**Exercise instructions**
Lines from the beginning of the data through the line containing "# Plays of the" are to be copied exactly, with no other line included.

**Provided records**
# # # #
import Mathlib
import Literature.Computability.MetaComplexity.ClosurePieceGame
import HarnessLib

/-!
# Plays of the closure piece game: maximal root paths, terminal endings, tree-likeness, path laws

Topic `Literature/Computability/MetaComplexity`; a follow-up to `ClosurePieceGame.lean` and, like it,
VOCABULARY ONLY — nothing in this file is a claim.  That file defines the position DAG of the closure
piece game of a parity decision DAG `G : ParityDag n h N` at rate `θ`, budget `D`, against a legal
oblivious demand rule `δ` (`ParityDag.Adj`, `IsRootPath`, `IsBlocking`, `pieceMass`, `HasCutFloor`).
Summit-side theses about the MIN-CUT FLOOR of that game (the Menger / max-flow–min-cut reading of
dag-like lifting: "every blocking set of the position DAG is `Φ`-heavy" is the CUT side, "some
randomised Mover keeps its pieces dense along most plays" is the FLOW side) need four more words, added
here on the same carriers `GameVertex n h N` / `ParityDag.Adj`:

* `ParityDag.IsMaxRootPath` — a root path whose last vertex admits no move (a *play*; this is exactly
  the hypothesis shape quantified inside `IsBlocking`);
* `ParityDag.EndsAtTerminals` — every maximal root path ends at a terminal `Sum.inr (P, c)` ("no dead
  ends": the Mover is never stuck at a position, i.e. no good sink is reached and no demanded class is
  empty — the conclusion of the extractor / Atserias–Dalmau consistency step of the programme, named so
  that theses can file it as an item);
* `ParityDag.IsTreeLike` — every node has at most one parent (the DAGs of tree-like `Res(⊕)`
  refutations; the rung on which cut floors are classical);
* `ParityDag.PathLaw` with `visit`, `logDensity`, `pathMax`, `Lambda` — a RANDOMISED MOVER STRATEGY
  presented as a finitely supported probability law `p` on maximal root paths (a unit flow out of the
  root, Schrijver's path decomposition of a flow), its visit probabilities `q_p(x)`, the log-density
  `log₂⁺ (q_p(x)·|Ω_{n,h}| / Φ(x))` of a vertex against the closure-corrected piece mass
  `Φ = pieceMass`, the maximum of the log-density along a play, and the path-law functional
  `Λ(p) := E_{P∼p}[max_{x∈P} log-density(x)]`.  `Λ` is the primal (flow) side of the LP duality whose
  dual (cut) side is `HasCutFloor`: by the first-hit inequality and Jensen a path law certifies
  `Σ_{x∈X} Φ(x) ≥ 2^{-Λ(p)}·|Ω|` for every blocking set `X` (a summit-side item, NOT proved here).  The
  random walk on the affine DAG steered through closure assignments (Alekseev–Itsykson 2025, §3;
  Bhattacharya–Chattopadhyay 2025, §5) is one path law.

Conventions.  Paths are vertex lists as in `IsRootPath`; `visit` sums `prob` over the supported plays
containing the vertex (the move relation is acyclic on reachable vertices, so a play visits a vertex at
most once and this is the visit probability); `logDensity` is `max 0 (Real.logb 2 _)` with Mathlib's
junk value `x / 0 = 0` (so it is `0` where `Φ = 0`); `pathMax` of the empty list is `0`; `Lambda` is a
finite sum.  Finite bookkeeping over `ℝ`, no measure theory.

## References

* [AlekseevItsykson2025] Y. Alekseev, D. Itsykson, *Lifting to bounded-depth and regular resolutions
  over parities via games*, STOC 2025, §3 (random-walk strategies on the affine DAG).
* [BhattacharyaChattopadhyay2025] S. Bhattacharya, A. Chattopadhyay, *Exponential lower bounds on the
  size of ResLin proofs of nearly quadratic depth*, arXiv:2507.23008, §5–6.
* [GargEtAl2020] A. Garg, M. Göös, P. Kamath, D. Sokolov, *Monotone circuit lower bounds from
  resolution*, Theory Comput. 16 (2020) (dag-like lifting; adversary strategies from width).
-/

namespace Literature.Computability.MetaComplexity

open Complexity Finset

noncomputable section
open scoped Classical

namespace ParityDag

variable {n h N : ℕ}

/-- A MAXIMAL ROOT PATH (a play of the closure piece game): a root path whose last vertex admits no
move. [folklore] -/
def IsMaxRootPath (G : ParityDag n h N) (θ D : ℕ)
    (δ : Finset (Literal ℕ) → Finset (Fin n) → (Fin n → Bool)) (l : List (GameVertex n h N)) : Prop :=
  G.IsRootPath θ D δ l ∧ ∀ v, l.getLast? = some v → ∀ w, ¬ G.Adj θ D δ v w

/-- NO DEAD ENDS: every maximal root path ends at a terminal `Sum.inr (P, c)` (the Mover is never stuck
at a position). [folklore] -/
def EndsAtTerminals (G : ParityDag n h N) (θ D : ℕ)
    (δ : Finset (Literal ℕ) → Finset (Fin n) → (Fin n → Bool)) : Prop :=
  ∀ l, G.IsMaxRootPath θ D δ l → ∀ v, l.getLast? = some v → v.isRight = true

/-- TREE-LIKE: every node has at most one parent. [folklore] -/
def IsTreeLike (G : ParityDag n h N) : Prop :=
  ∀ u u' c : Fin N, c ∈ G.children u → c ∈ G.children u' → u = u'

/-- A PATH LAW (randomised Mover strategy; a unit flow out of the root given by its path
decomposition): a finitely supported probability distribution on maximal root paths of the position
DAG. [cite: AlekseevItsykson2025, §3 (random-walk strategies on the affine DAG)] -/
structure PathLaw (G : ParityDag n h N) (θ D : ℕ)
    (δ : Finset (Literal ℕ) → Finset (Fin n) → (Fin n → Bool)) where
  /-- the support: finitely many plays -/
  supp : Finset (List (GameVertex n h N))
  /-- the probability of a play -/
  prob : List (GameVertex n h N) → ℝ
  prob_nonneg : ∀ l, 0 ≤ prob l
  prob_eq_zero : ∀ l, l ∉ supp → prob l = 0
  prob_sum : ∑ l ∈ supp, prob l = 1
  maximal : ∀ l ∈ supp, G.IsMaxRootPath θ D δ l

namespace PathLaw

variable {G : ParityDag n h N} {θ D : ℕ} {δ : Finset (Literal ℕ) → Finset (Fin n) → (Fin n → Bool)}

/-- The VISIT PROBABILITY `q_p(x) := p {P | x ∈ P}`. [folklore] -/
def visit (p : G.PathLaw θ D δ) (x : GameVertex n h N) : ℝ :=
  ∑ l ∈ p.supp.filter (fun l => x ∈ l), p.prob l

/-- The LOG-DENSITY of a vertex under `p` against the piece mass:
`log₂⁺ (q_p(x) · |Ω_{n,h}| / Φ(x))`. [folklore] -/
def logDensity (p : G.PathLaw θ D δ) (x : GameVertex n h N) : ℝ :=
  max 0 (Real.logb 2 (p.visit x * Nat.card (IPOmega n h) / G.pieceMass θ D δ x))

/-- The maximum of the log-density along a vertex list (`0` on the empty list). [folklore] -/
def pathMax (p : G.PathLaw θ D δ) (l : List (GameVertex n h N)) : ℝ :=
  (l.map p.logDensity).foldr max 0

/-- The PATH-LAW FUNCTIONAL `Λ(p) := E_{P ∼ p} [max_{x ∈ P} log-density(x)]` — the flow side of the
min-cut floor. [folklore] -/
def Lambda (p : G.PathLaw θ D δ) : ℝ :=
  ∑ l ∈ p.supp, p.prob l * p.pathMax l

end PathLaw

end ParityDag

end

end Literature.Computability.MetaComplexity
# # # #
**Task result**
import Mathlib
import Literature.Computability.MetaComplexity.ClosurePieceGame
import HarnessLib

/-!
# Plays of the closure piece game: maximal root paths, terminal endings, tree-likeness, path laws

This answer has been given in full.